Towards Statistical Testing of Protein Crystallization Parameters (2002) –A. Kataoka, E. Salinas, T. Minh, S. R. Herron, K. A. Kantardjieff, B. Segelke, and B. Rupp; Biophys. J. (Annual Meeting Abstracts) 2002 : 167a, San Francisco, CA
There are currently no a-priori predictive methods to guide the selection of conditions for crystallization of
proteins. In the absence of predictive methods and with no possibility for comprehensive screening due to
the multidimensional nature of crystallization space, efficient search routines are critical for successful
crystallization. Provided that efficient sampling is also statistically valid (such as random sampling
implemented in CRYSTOOL), correlations between protein properties and the crystallization conditions
can be established. The overall success rate of crystallization can then be optimized by more frequent
sampling of conditions shown to have a statistically significant higher likelihood for success.
Undergraduate and high school research students have begun to build a database from the sub-optimal
Biological Macromolecule Crystallization Database and the NASA Protein Crystal Growth Archive
containing information about crystallization, space group, sequences, tags, pI of the macromolecule, pH of
crystallization and other possible factors, and to search the data for correlations to crystallization success.

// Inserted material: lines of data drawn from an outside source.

import Literature.MathematicalPhysics.QuantumFieldTheory.Balaban1983to89.B6Eq228FaddeevPopov
import Literature.MathematicalPhysics.QuantumFieldTheory.Balaban1983to89.B5ChangeOfGauge123

/-!
# `Balaban1983to89.B6Eq230GaussianRoute` — T. Bałaban, *Propagators and renormalization transformations for lattice
# gauge theories. II*, Commun. Math. Phys. **96** (1984) 223–250 [Balaban1984PropagatorsII], Sect. A (2.29)–(2.31)
# p. 227: the Faddeev–Popov computation (2.30) ASSEMBLED — `∫dA e^{−½⟨A,Δ_aA⟩+⟨f,R∂*A⟩} = e^{½⟨f,Rf⟩}·Z` — and
# **(2.31) `R∂*G∂R = R` DERIVED BY THE PRINTED GAUSSIAN ROUTE**

statement-level skeleton of published theorems with citation tags; proofs where landed; nothing here is a claim about the Yang–Mills mass gap

PDF held: `paper:balaban1984-cmp96-propagators-rt-ii` (journal page = PDF page + 222); pp. 225–228 read AS IMAGES on
the ×2 renders `run/shared/lean/pub/pub-balaban/b2b-balaban-ref1/pages/1984-cmp96-propagators-rt-II/…-p003…p006-x2.png`
by this seat (2026-08-21).

CITATION HEADER (lean-in-tree rule).  WHAT IS REPRODUCED: lit-balaban SKELETON row **B6.Eq2.31** ((2.28)–(2.31) p. 227;
head `R∂*G∂R = R` = the ALGEBRAIC theorem of record `…B6Eq231.eq231`, p239491, cell note *"PROVED algebraically (not
via the printed Gaussian integrals (2.28)–(2.30))"*, census C-B6-2).  File 2/4 of the printed Gaussian route by
PHASE-2 seat p22 (gen 4); owner r03, referee ref-4.  IMPORTS, restating nothing: `…B6Eq228FaddeevPopov` (file 1/4:
(2.28), the pointwise lines of (2.30), `form_gauge`, `existsUnique_229`), `…B5ChangeOfGauge123` (this seat, gen 1: the
slice ⊕ gauge-orbit change of variables with its constant Jacobian, `integral_comp_slice_orbit` / `jacobian_pos` —
part I's (1.23) engine, re-used verbatim for (2.29)), `…B6Eq295` (`eq225`).

PRINT (p. 227 [PDF 5], verbatim; the full display (2.28)–(2.30) is quoted in `…B6Eq228FaddeevPopov`).  *"We have
|det(Δ↾_{N(Q′)})| ∫dλ′δ(Q′λ′)δ_R(R∂*A + Δλ′) = 1 (2.29) (see the proof of the formula (1.46) in [4]) and we insert the
expression above into the integral in (2.28). We change the order of integrations ∫dA∫dλ′… = ∫dλ′∫dA…, next we make
the gauge transformation A → A^{λ′} = A − ∂λ′, and we again change the order of the integrations. Because Q′λ′ = 0,
hence QA^{λ′} = QA − ∂₁Q′λ′ = QA, and we get e^{½⟨f,R∂*G∂Rf⟩} = Z⁻¹|det(Δ↾_{N(Q′)})|Z′∫dA e^{−½‖∂A‖²−½a‖QA‖²}δ_R(R∂*A)
· … = … · e^{−⟨Δ∂*A,𝒢Δf⟩+½⟨Δf,𝒢Δf⟩} = e^{½⟨f,Rf⟩}. (2.30) The last equality follows from the identity (2.26) and from the
presence of the δ-function δ_R(R∂*A). Thus R∂*G∂R = R. (2.31)"*; p. 226 *"One of our main results will be that the
operator Δ_a is bounded from below by a positive constant"*; p. 228 *"The only assumption we have used was the positivity
of the operator Δ_a, a > 0, or G"*.

TYPING OF (2.29) AND OF THE TWO SWAPS (the convention of `…B5ChangeOfGauge123`, every hypothesis displayed).  The support
of `δ_R(R∂*A)` — the gauge slice `{A₀ : R∂*A₀ = 0}` — is carried by a finite-dimensional space `S` with an additive Haar
(Lebesgue) measure `μS` and a linear parametrisation `s : S → A` (`hs : R∂*(sA₀) = 0`); the gauge group `N(Q′)` by `N`
with an additive Haar measure `ν` acting through `A^{λ′} = A − ∂λ′` (`dN : N → A`); `dA` is an additive Haar measure `μA`.
The net effect of *"insert (2.29), change the order, gauge transformation, change the order again"* is the change of
variables `(A₀, λ′) ↦ A₀ − ∂λ′`, a linear isomorphism `e : S × N ≃ A` (`he`) — whose EXISTENCE is exactly the statement
that `δ_R(R∂*A + Δλ′)` has one zero per configuration, `…B6Eq228FaddeevPopov.existsUnique_229`, realised here as
`exists_sliceEquiv` on the concrete slice `ker(R∂*)` — with the constant Jacobian `c = addHaarScalarFactor((μS⊗ν)∘e⁻¹,
μA) > 0` (`fp_decomposition`): the typed content of `|det(Δ↾_{N(Q′)})|` in the chosen flat normalisations.  No Fubini
hypothesis is needed: after the gauge transformation the integrand FACTORISES into a slice factor and an orbit factor
(`integral_prod_mul`).

CONTENTS (all theorems; no definitions; standard axioms).
§1 `fp_decomposition` ((2.29) + the two swaps + the gauge transformation as one change of variables),
   `normalisation_230` (the prefactor `Z⁻¹|det|Z′∫dA e^{…}δ_R(R∂*A)` of (2.30) equals `1`: the case `f = 0`),
   **`eq230`** (`∫dA e^{−½⟨A,Δ_aA⟩+⟨f,R∂*A⟩} = e^{½⟨f,Rf⟩}·Z`, NO integrability hypothesis), `eq230_exp`
   (`e^{½⟨f,R∂*G∂Rf⟩} = e^{½⟨f,Rf⟩}` under `Z ≠ 0`), **`eq231_gaussian`** ((2.31) by polarisation:
   `LinearMap.IsSymmetric.inner_map_self_eq_zero`).
§2 `Z_pos` (positivity `⟨A,Δ_aA⟩ ≥ γ‖A‖²` ⇒ the Gaussian is integrable and `Z > 0` — the printed standing assumption),
   `exists_sliceEquiv` ((2.29) as coordinates), **`eq231_of_gaussian`** ((2.31) with the slice/orbit data DISCHARGED:
   hypotheses = the printed structure, Δ injective on N(Q′) ((2.11)), and `Z ≠ 0`).
HONEST SCOPE as in file 1/4: abstract carriers; the conclusion has the operator shape of `…B6Eq231.eq231` (theorem of
record unchanged).  Unit `lit-balaban-p22` (gen 4), HOME `run/shared/lean/pub/lit-balaban/`.
-/

noncomputable section

open MeasureTheory
open scoped InnerProductSpace

namespace Literature.MathematicalPhysics.QuantumFieldTheory.Balaban1983to89.B6Eq230GaussianRoute

open B6Eq228FaddeevPopov

/-! ## §1  (2.29)–(2.30) assembled and (2.31) -/

section Assembly

variable {V A W T S N : Type*} [NormedAddCommGroup V] [InnerProductSpace ℝ V]
  [NormedAddCommGroup A] [InnerProductSpace ℝ A] [FiniteDimensional ℝ A] [MeasurableSpace A] [BorelSpace A]
  [NormedAddCommGroup W] [InnerProductSpace ℝ W] [NormedAddCommGroup T] [InnerProductSpace ℝ T]
  [NormedAddCommGroup S] [NormedSpace ℝ S] [FiniteDimensional ℝ S] [MeasurableSpace S] [BorelSpace S]
  [NormedAddCommGroup N] [NormedSpace ℝ N] [FiniteDimensional ℝ N] [MeasurableSpace N] [BorelSpace N]

/-- **(2.29) inserted, *"we change the order of integrations …, next we make the gauge transformation A → A^{λ′} =
A − ∂λ′, and we again change the order of the integrations"* — as ONE change of variables.**  With the slice
`{R∂*A = 0}` (the support of `δ_R(R∂*A)`) carried by `(S, μS, s)` and slice ⊕ gauge-orbit coordinates
`e(A₀, λ′) = A₀ − ∂λ′` of the configuration space (a linear isomorphism by `existsUnique_229`), for additive Haar
(Lebesgue) measures: `∫∫ Φ(A₀ − ∂λ′) dμS dν = c · ∫dA Φ(A)`, `c = addHaarScalarFactor((μS ⊗ ν)∘e⁻¹, dA) > 0` — the
constant `|det(Δ↾N(Q′))|⁻¹`-type Jacobian of print in the chosen normalisations (`…B5ChangeOfGauge123` §2).
[cite: Balaban1984PropagatorsII, (2.29)–(2.30) p.227] -/
theorem fp_decomposition (μS : Measure S) (ν : Measure N) (μA : Measure A) [μS.IsAddHaarMeasure]
    [ν.IsAddHaarMeasure] [μA.IsAddHaarMeasure] (e : (S × N) ≃L[ℝ] A) (s : S →ₗ[ℝ] A) (dN : N →ₗ[ℝ] A)
    (he : ∀ m l, e (m, l) = s m - dN l) (Φ : A → ℝ) :
    ∫ p, Φ (s p.1 - dN p.2) ∂(μS.prod ν) =
      (Measure.addHaarScalarFactor ((μS.prod ν).map e) μA : ℝ) * ∫ v, Φ v ∂μA := by
  have h := B5ChangeOfGauge123.integral_comp_slice_orbit μS ν μA e Φ
  have hfun : (fun p : S × N => Φ (e p)) = fun p => Φ (s p.1 - dN p.2) := by
    funext p; rw [← he p.1 p.2]
  rw [hfun] at h
  rw [h, smul_eq_mul]

/-- **The prefactor of (2.30) is `1`:** `Z⁻¹|det(Δ↾N(Q′))|Z′∫dA e^{−½‖∂A‖²−½a‖QA‖²}δ_R(R∂*A) = 1`, i.e. in the typed
normalisations `c · Z = (∫_{slice} e^{−½‖∂A₀‖²−½⟨QA₀,aQA₀⟩} dμS) · Z′` — the case `f = 0` of the computation (2.30).
[cite: Balaban1984PropagatorsII, (2.30) p.227] -/
theorem normalisation_230 (μS : Measure S) (ν : Measure N) (μA : Measure A) [μS.IsAddHaarMeasure]
    [ν.IsAddHaarMeasure] [μA.IsAddHaarMeasure] (e : (S × N) ≃L[ℝ] A) (s : S →ₗ[ℝ] A) (dN : N →ₗ[ℝ] A)
    (he : ∀ m l, e (m, l) = s m - dN l) (M : A →ₗ[ℝ] A) (curl : A →ₗ[ℝ] T) (dstar : A →ₗ[ℝ] V)
    (Rp : V →ₗ[ℝ] V) (Q : A →ₗ[ℝ] W) (a : W →ₗ[ℝ] W) (D : N →ₗ[ℝ] V) (K : Submodule ℝ V)
    [K.HasOrthogonalProjection] (hK : LinearMap.range D = K) (hR : ∀ g, Rp g = K.starProjection g)
    (hform : ∀ v, ⟪v, M v⟫_ℝ = ‖curl v‖ ^ 2 + ⟪dstar v, Rp (dstar v)⟫_ℝ + ⟪Q v, a (Q v)⟫_ℝ)
    (hcurl : ∀ l, curl (dN l) = 0) (hQ : ∀ l, Q (dN l) = 0) (hD : ∀ l, dstar (dN l) = D l)
    (hs : ∀ m, Rp (dstar (s m)) = 0) :
    (Measure.addHaarScalarFactor ((μS.prod ν).map e) μA : ℝ) * ∫ v, Real.exp (-(1 / 2) * ⟪v, M v⟫_ℝ) ∂μA =
      (∫ m, Real.exp (-(1 / 2) * ‖curl (s m)‖ ^ 2 - (1 / 2) * ⟪Q (s m), a (Q (s m))⟫_ℝ) ∂μS) *
        ∫ l, Real.exp (-(1 / 2) * ‖D l‖ ^ 2) ∂ν := by
  have hdec := fp_decomposition μS ν μA e s dN he (fun v => Real.exp (-(1 / 2) * ⟪v, M v⟫_ℝ))
  rw [← hdec]
  have hpt : ∀ p : S × N, Real.exp (-(1 / 2) * ⟪s p.1 - dN p.2, M (s p.1 - dN p.2)⟫_ℝ) =
      Real.exp (-(1 / 2) * ‖curl (s p.1)‖ ^ 2 - (1 / 2) * ⟪Q (s p.1), a (Q (s p.1))⟫_ℝ) *
        Real.exp (-(1 / 2) * ‖D p.2‖ ^ 2) := by
    intro p
    rw [form_gauge M curl dstar Rp Q a D dN K hK hR hform hcurl hQ hD (hs p.1) p.2, ← Real.exp_add]
    congr 1; ring
  simp_rw [hpt]
  exact integral_prod_mul (fun m : S => Real.exp (-(1 / 2) * ‖curl (s m)‖ ^ 2 - (1 / 2) * ⟪Q (s m), a (Q (s m))⟫_ℝ))
    (fun l : N => Real.exp (-(1 / 2) * ‖D l‖ ^ 2))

Analysis to date suggests that the correlation between pI and pH of successful crystallization is not zero,
and the correspondence is statistically significant using the 0.1 standard. K-mean cluster analysis suggests
that the data can be divided into two subsets, with pIs above and below 7. Correspondence between pI and
pH is somewhat stronger for the first group, but neither correspondence is statistically significant. We also
find that, in correlation with prevailing practice in protein purification, proteins crystallized with His-tags
are predominantly N-terminally tagged. N-terminal tags were visible in electron density in 41 % of cases,
whereas only 13% of C-terminal tags were visible in electron density.